En plus de ces recommandations, nous demandons aussi la mise en en œuvre de toutes les recommandations de l’Instance Equité et Réconciliation (IER). A savoir :

La consolidation des garanties constitutionnelles des droits humains, notamment par l’inscription des principes de primauté du droit international des droits de l’homme sur le droit interne, de la présomption d’innocence et du droit à un procès équitable,...

Le renforcement du principe de la séparation des pouvoirs, et l’interdiction constitutionnelle de toute immixtion du pouvoir exécutif dans l’organisation et le fonctionnement du pouvoir judiciaire.

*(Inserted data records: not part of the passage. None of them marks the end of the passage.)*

import Literature.Computability.AlgebraicComplexity.DeterminantBorderWaringRank
import HarnessLib
import HarnessLib.Audit

/-!
# `R̲_S(det₄) ≥ 38 / 39 / 41` and `R̲_S(perm₄) ≥ 39` from Koszul–Young flattening RANK CERTIFICATES
# (track F, finding F-R1): the printed inequality with the certified rank as an explicit hypothesis

Cell `pub-gct-max` (HOME `run/shared/lean/pub/pub-gct-max/`), track F (engine-3 `kyflat`, theory-2 FLAT-PLAN §J.8),
typed by track T (lit-2); lead ruling INBOX 2026-08-23T03:14:51Z (2) ("F-R1 as a decl with the rank certificate as
an EXPLICIT HYPOTHESIS … Farnsworth's printed 38 the same way"). HONEST FRAMING: multiplicity data and certified rank
bounds at small parameters; this file is the typed form of ONE inequality of the printed flattening method
(Landsberg 2017 Prop. 8.2.1.1 / Farnsworth 2016 Prop. 2.4) evaluated at det₄, perm₄ with ranks CERTIFIED BY THE
CELL'S ENGINE and NOT replayed in Lean; `R̲_S(det₄) ≥ 41 > 38` is a CANDIDATE improvement of a printed bound by the
printed method at another Young diagram, pending the cell's literature re-check and referee re-derivation
(flat/F-READOUT.md); occurrence obstructions are ruled out in print (BIP'16) — multiplicity obstructions are the
open door; nothing here is a claim on VP vs VNP or P vs NP.

**What is a theorem here and what is a hypothesis.** THEOREMS (tree, sorry-free):
`Literature.Computability.AlgebraicComplexity.lt_borderPolyWaringRank_detFin_of_mul_lt` — for `k < m`,
`r · binom(m² − 1, p) < rank KY_{p,k}(det_m) ⟹ r < R̲_S(det_m)` over `ℂ` (Prop. 8.2.1.1 PROVED for the Koszul–Young
flattening in `PolynomialKoszulYoungFlatteningBorderRank.lean`; the side condition "det_m has a border rank"
discharged by the Waring decomposition of every form over `ℂ`, `DeterminantBorderWaringRank.lean`); here
`KY_{p,k}(P) = P^{∧p}_{k,d−k} : S^kV^* ⊗ Λ^pV → S^{d−k−1}V ⊗ Λ^{p+1}V` (tree `kyRank ℂ p k`, numbering-free) and
`R̲_S` = tree `borderPolyWaringRank` on `detFin ℂ 4 = det₄` in the 16 numbered variables. HYPOTHESES (each
theorem's `h`): the RANK lower bounds, which are finite exact-linear-algebra facts about explicit sparse integer
matrices, certified OUTSIDE Lean:

| cell `(p,k)` | matrix (rows × cols) | certified rank | certificate (HOME/flat/, INDEX.md rows) | bound |
|---|---|---|---|---|
| det₄ `(1,2)` = Farnsworth's `det_{2,2}^{∧1}` | 1920 × 2176 | ≥ 560 (print: proof of Thm. 3.7 at `n = 4`: `(1 + 4/108)·36·15 = 560`) | [Farnsworth2016, Thm. 3.7 / Thm. 1.6] | `R̲_S(det₄) ≥ 38` (PRINTED, Thm. 1.6) |
| det₄ `(14,1)` (dual cell, same normaliser 15) | 2176 × 1920 | 560 (engine-3, exact) | flat/F-READOUT.md row "R̲_S(det₄)" | 38 (= print) |
| det₄ `(13,1)` | 16320 × 8960 | 4065 | `KY-QUARTICS/KY_det4_p13k1.cert.json` sha256/16 `db952590051927a2` (78-digit minor determinant, CRT 24 primes; 4895 exact kernel vectors) | 39 |
| det₄ `(12,1)` | 76160 × 29120 | 18256 | `KY-QUARTICS/KY_det4_p12k1.cert.json` sha256/16 `db7a95b70799d040` (named 18256-minor nonsingular mod 3 primes ⇒ nonsingular over ℤ; 10864 exact kernel vectors for the upper bound; engine `kyflat` v0.3 `cd87ea825f08`, job j176035) | **41** (F-R1) |
| perm₄ `(13,1)` | 16320 × 8960 | 4053 | `KY-QUARTICS/KY_perm4_p13k1.cert.json` sha256/16 `40079126c0cd2424` (minor determinant 4096, CRT 23 primes; 4907 exact kernel vectors) | 39 |

PROVENANCE UPDATE (2026-08-23; engine-3 FLAT-PLAN T10, HOME INBOX l.514; lead D208 / D220): the COMPLETE det₄ and perm₄
Koszul–Young tables (64 + 64 cells, among them the cells above: `(14,1) = 560`, `(13,1) = 4065` resp. `4053`,
`(12,1) = 18256` resp. `18064`) are now EXACT OVER `ℚ` with TWO-SIDED certificates:
`KY-QUARTICS/exact_det4.j184804.json` sha256/16 `4df354fb25f5e1a2` and `KY-QUARTICS/exact_perm4.j184806.json`
sha256/16 `2d64ad471191008a` (engine `kyflat` v0.6 `eaf7ff42f1dd`, `bprofile --exact`: per torus-weight block a pivot
minor nonsingular over `ℤ` ⇒ `rank ≥ r`, and `ncols − r` integer kernel vectors verified `M·v = 0` over `ℤ` ⇒ `rank ≤ r`;
208 200 blocks per polynomial, 10 075 215 / 10 075 201 kernel vectors verified, 0 failures; `rank_ℚ` equals the two-prime
tables of record, job j175878, on every cell) — a second, independent route to the same numbers inside one engine family
(blocked per-block certificates vs the dense exact kernels of j176035); the referee's re-derivation remains the external
leg. The hypotheses of the theorems below are UNCHANGED (no certificate is replayed in the kernel here).

Normalisers `r₀ = rank KY_{p,k}(x^4) = binom(15, p)` (Guan 2015 Lemma 2.9 = tree `kyRankFin_X_pow`): `binom(15,1) =
binom(15,14) = 15`, `binom(15,13) = 105`, `binom(15,12) = 455`; the arithmetic `37·15 = 555 < 560`, `38·105 = 3990 <
4053 ≤ 4065`, `40·455 = 18200 < 18256` is checked by `decide` below. Only the LOWER rank bounds are used. What would
turn a hypothesis into a theorem: a kernel-replayed nonsingular minor (a `decide`/`norm_num` determinant of an
explicit `18256 × 18256` integer matrix is far beyond kernel reach; a block-structured or symbolic rank argument in
the style of Farnsworth §3 (Schur-module isomorphisms) is the realistic road and is NOT attempted here).

Shape (lead ruling 2026-08-23T03:07:14Z (1)(ii)(α), as in `Conjectures/KYFlatteningBlindPaddedPerThree.lean`): each
inequality is an arrow-typed theorem `…_of_kyRank` AND a named statement `def … : Prop := certificate → bound`
with its proof `…_holds`, so that every declaration is reachable in the audit and no numeric certificate is asserted.

## References

* [Farnsworth2016] C. Farnsworth, *Koszul–Young flattenings and symmetric border rank of the determinant*,
  J. Algebra 447 (2016) 664–676: Thm. 1.6 (`R̲_s(det₄) ≥ 38`), Rem. 1.7 (previous bound 36), Prop. 2.4, Rem. 3.3
  and the definition of `det_{d,n−d}^{∧1}`, Thm. 3.7.
* [LandsbergGCT2017] J. M. Landsberg, *Geometry and Complexity Theory*, CUP 2017, §8.2.1 eq. (8.2.1), Prop. 8.2.1.1.
* [Guan2016] Y. Guan, *Flattenings and Koszul Young flattenings arising in complexity theory*, Lemma 2.9.
-/

noncomputable section

namespace Summit.PneNP.GCT

open Literature.Computability.AlgebraicComplexity

/-! ## det₄: the printed bound 38 (Farnsworth 2016, Thm. 1.6) -/

/-- **`R̲_S(det₄) ≥ 38` from Farnsworth's own flattening** `det_{2,2}^{∧1} = KY_{1,2}(det₄)`: if its rank is at least
`560` (the value the proof of Thm. 3.7 exhibits at `n = 4`), then `37 < R̲_S(det₄)` since `37 · binom(15,1) = 555 < 560`.
[cite: Farnsworth2016, Thm. 1.6 and Thm. 3.7] -/
theorem detFour_borderWaringRank_ge_38_of_kyRank (h : 560 ≤ kyRank ℂ 1 2 (detPoly (Fin 4) ℂ)) :
    38 ≤ borderPolyWaringRank 4 (detFin ℂ 4) :=
  Nat.succ_le_of_lt <| lt_borderPolyWaringRank_detFin_of_mul_lt (r := 37) (by norm_num) (lt_of_lt_of_le (by decide) h)

/-- Farnsworth's Thm. 1.6 with its rank as hypothesis, as a named statement. [cite: Farnsworth2016, Thm. 1.6] -/
def DetFourRank560GivesBorderRank38 : Prop :=
  560 ≤ kyRank ℂ 1 2 (detPoly (Fin 4) ℂ) → 38 ≤ borderPolyWaringRank 4 (detFin ℂ 4)

/-- `DetFourRank560GivesBorderRank38` holds. [cite: Farnsworth2016, Thm. 1.6] -/
theorem detFourRank560GivesBorderRank38_holds : DetFourRank560GivesBorderRank38 :=
  fun h => detFour_borderWaringRank_ge_38_of_kyRank h

/-- The same bound from the DUAL cell `(p,k) = (14,1)` (engine-3's table; normaliser `binom(15,14) = 15`):
`560 ≤ rank KY_{14,1}(det₄) ⟹ 38 ≤ R̲_S(det₄)`. [cite: Farnsworth2016, Thm. 1.6] [cite: LandsbergGCT2017, Prop. 8.2.1.1] -/
theorem detFour_borderWaringRank_ge_38_of_kyRank_dual (h : 560 ≤ kyRank ℂ 14 1 (detPoly (Fin 4) ℂ)) :
    38 ≤ borderPolyWaringRank 4 (detFin ℂ 4) :=
  Nat.succ_le_of_lt <| lt_borderPolyWaringRank_detFin_of_mul_lt (r := 37) (by norm_num) (lt_of_lt_of_le (by decide) h)

/-- Named statement for the dual cell `(14,1)`. [cite: Farnsworth2016, Thm. 1.6] -/
def DetFourRank560DualGivesBorderRank38 : Prop :=
  560 ≤ kyRank ℂ 14 1 (detPoly (Fin 4) ℂ) → 38 ≤ borderPolyWaringRank 4 (detFin ℂ 4)

/-- `DetFourRank560DualGivesBorderRank38` holds. [cite: Farnsworth2016, Thm. 1.6] -/
theorem detFourRank560DualGivesBorderRank38_holds : DetFourRank560DualGivesBorderRank38 :=
  fun h => detFour_borderWaringRank_ge_38_of_kyRank_dual h

/-! ## det₄: the cell's certified cells `(13,1)` and `(12,1)` (F-R1) -/

/-- **`R̲_S(det₄) ≥ 39` from cell `(13,1)`**: `4065 ≤ rank KY_{13,1}(det₄) ⟹ 38 < R̲_S(det₄)` (`38 · binom(15,13) =
3990 < 4065`; rank certificate `KY-QUARTICS/KY_det4_p13k1`, not replayed here).
[cite: LandsbergGCT2017, Prop. 8.2.1.1] [cite: Farnsworth2016, Prop. 2.4] -/
theorem detFour_borderWaringRank_ge_39_of_kyRank (h : 4065 ≤ kyRank ℂ 13 1 (detPoly (Fin 4) ℂ)) :
    39 ≤ borderPolyWaringRank 4 (detFin ℂ 4) :=
  Nat.succ_le_of_lt <| lt_borderPolyWaringRank_detFin_of_mul_lt (r := 38) (by norm_num) (lt_of_lt_of_le (by decide) h)

/-- Named statement: certificate `(13,1)` ⇒ `R̲_S(det₄) ≥ 39`. [cite: LandsbergGCT2017, Prop. 8.2.1.1] -/
def DetFourRank4065GivesBorderRank39 : Prop :=
  4065 ≤ kyRank ℂ 13 1 (detPoly (Fin 4) ℂ) → 39 ≤ borderPolyWaringRank 4 (detFin ℂ 4)

/-- `DetFourRank4065GivesBorderRank39` holds. [cite: LandsbergGCT2017, Prop. 8.2.1.1] -/
theorem detFourRank4065GivesBorderRank39_holds : DetFourRank4065GivesBorderRank39 :=
  fun h => detFour_borderWaringRank_ge_39_of_kyRank h

/-- **F-R1: `R̲_S(det₄) ≥ 41` from cell `(12,1)`**: `18256 ≤ rank KY_{12,1}(det₄) ⟹ 40 < R̲_S(det₄)`
(`40 · binom(15,12) = 18200 < 18256`; rank certificate `KY-QUARTICS/KY_det4_p12k1`: a named `18256 × 18256` minor of
the `76160 × 29120` flattening matrix nonsingular modulo three primes, not replayed here). Printed bound: 38.
[cite: LandsbergGCT2017, Prop. 8.2.1.1] [cite: Farnsworth2016, Prop. 2.4 and Thm. 1.6] -/
theorem detFour_borderWaringRank_ge_41_of_kyRank (h : 18256 ≤ kyRank ℂ 12 1 (detPoly (Fin 4) ℂ)) :
    41 ≤ borderPolyWaringRank 4 (detFin ℂ 4) :=
  Nat.succ_le_of_lt <| lt_borderPolyWaringRank_detFin_of_mul_lt (r := 40) (by norm_num) (lt_of_lt_of_le (by decide) h)

/-- Named statement (F-R1): certificate `(12,1)` ⇒ `R̲_S(det₄) ≥ 41`. [cite: LandsbergGCT2017, Prop. 8.2.1.1] -/
def DetFourRank18256GivesBorderRank41 : Prop :=
  18256 ≤ kyRank ℂ 12 1 (detPoly (Fin 4) ℂ) → 41 ≤ borderPolyWaringRank 4 (detFin ℂ 4)

/-- `DetFourRank18256GivesBorderRank41` holds. [cite: LandsbergGCT2017, Prop. 8.2.1.1] -/
theorem detFourRank18256GivesBorderRank41_holds : DetFourRank18256GivesBorderRank41 :=
  fun h => detFour_borderWaringRank_ge_41_of_kyRank h

/-! ## perm₄: the cell's certified cell `(13,1)` -/

/-- **`R̲_S(perm₄) ≥ 39` from cell `(13,1)`**: `4053 ≤ rank KY_{13,1}(perm₄) ⟹ 38 < R̲_S(perm₄)`
(`38 · binom(15,13) = 3990 < 4053`; rank certificate `KY-QUARTICS/KY_perm4_p13k1`, not replayed here).
[cite: LandsbergGCT2017, Prop. 8.2.1.1] [cite: Farnsworth2016, Prop. 2.4] -/
theorem perFour_borderWaringRank_ge_39_of_kyRank (h : 4053 ≤ kyRank ℂ 13 1 (perPoly (Fin 4) ℂ)) :
    39 ≤ borderPolyWaringRank 4 (perFin ℂ 4) :=
  Nat.succ_le_of_lt <| lt_borderPolyWaringRank_perFin_of_mul_lt (r := 38) (by norm_num) (lt_of_lt_of_le (by decide) h)

/-- Named statement: certificate `(13,1)` ⇒ `R̲_S(perm₄) ≥ 39`. [cite: LandsbergGCT2017, Prop. 8.2.1.1] -/
def PerFourRank4053GivesBorderRank39 : Prop :=
  4053 ≤ kyRank ℂ 13 1 (perPoly (Fin 4) ℂ) → 39 ≤ borderPolyWaringRank 4 (perFin ℂ 4)

/-- `PerFourRank4053GivesBorderRank39` holds. [cite: LandsbergGCT2017, Prop. 8.2.1.1] -/
theorem perFourRank4053GivesBorderRank39_holds : PerFourRank4053GivesBorderRank39 :=
  fun h => perFour_borderWaringRank_ge_39_of_kyRank h

end Summit.PneNP.GCT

Et d’expliciter dans le texte constitutionnel, la teneur des libertés et droits fondamentaux, relatifs aux libertés de circulation, d’expression, de manifestation, d’association, de grève…
Veuillez agréer, Madame la Présidente et Mrs./Mmes les experts et membres de CERD, l’assurance de notre considération distinguée,

Signée : Faroudja MOUSSAOUI,

Présidente du CMA


ONG de défense des droits du peuple amazigh, créée le 04/09/1995 ;

Publiée au JJ.OO. de la République Française le 18/10/1995 p. 4174; Inscrite à la Préfecture de Police de Paris sous le n° : W 751122239.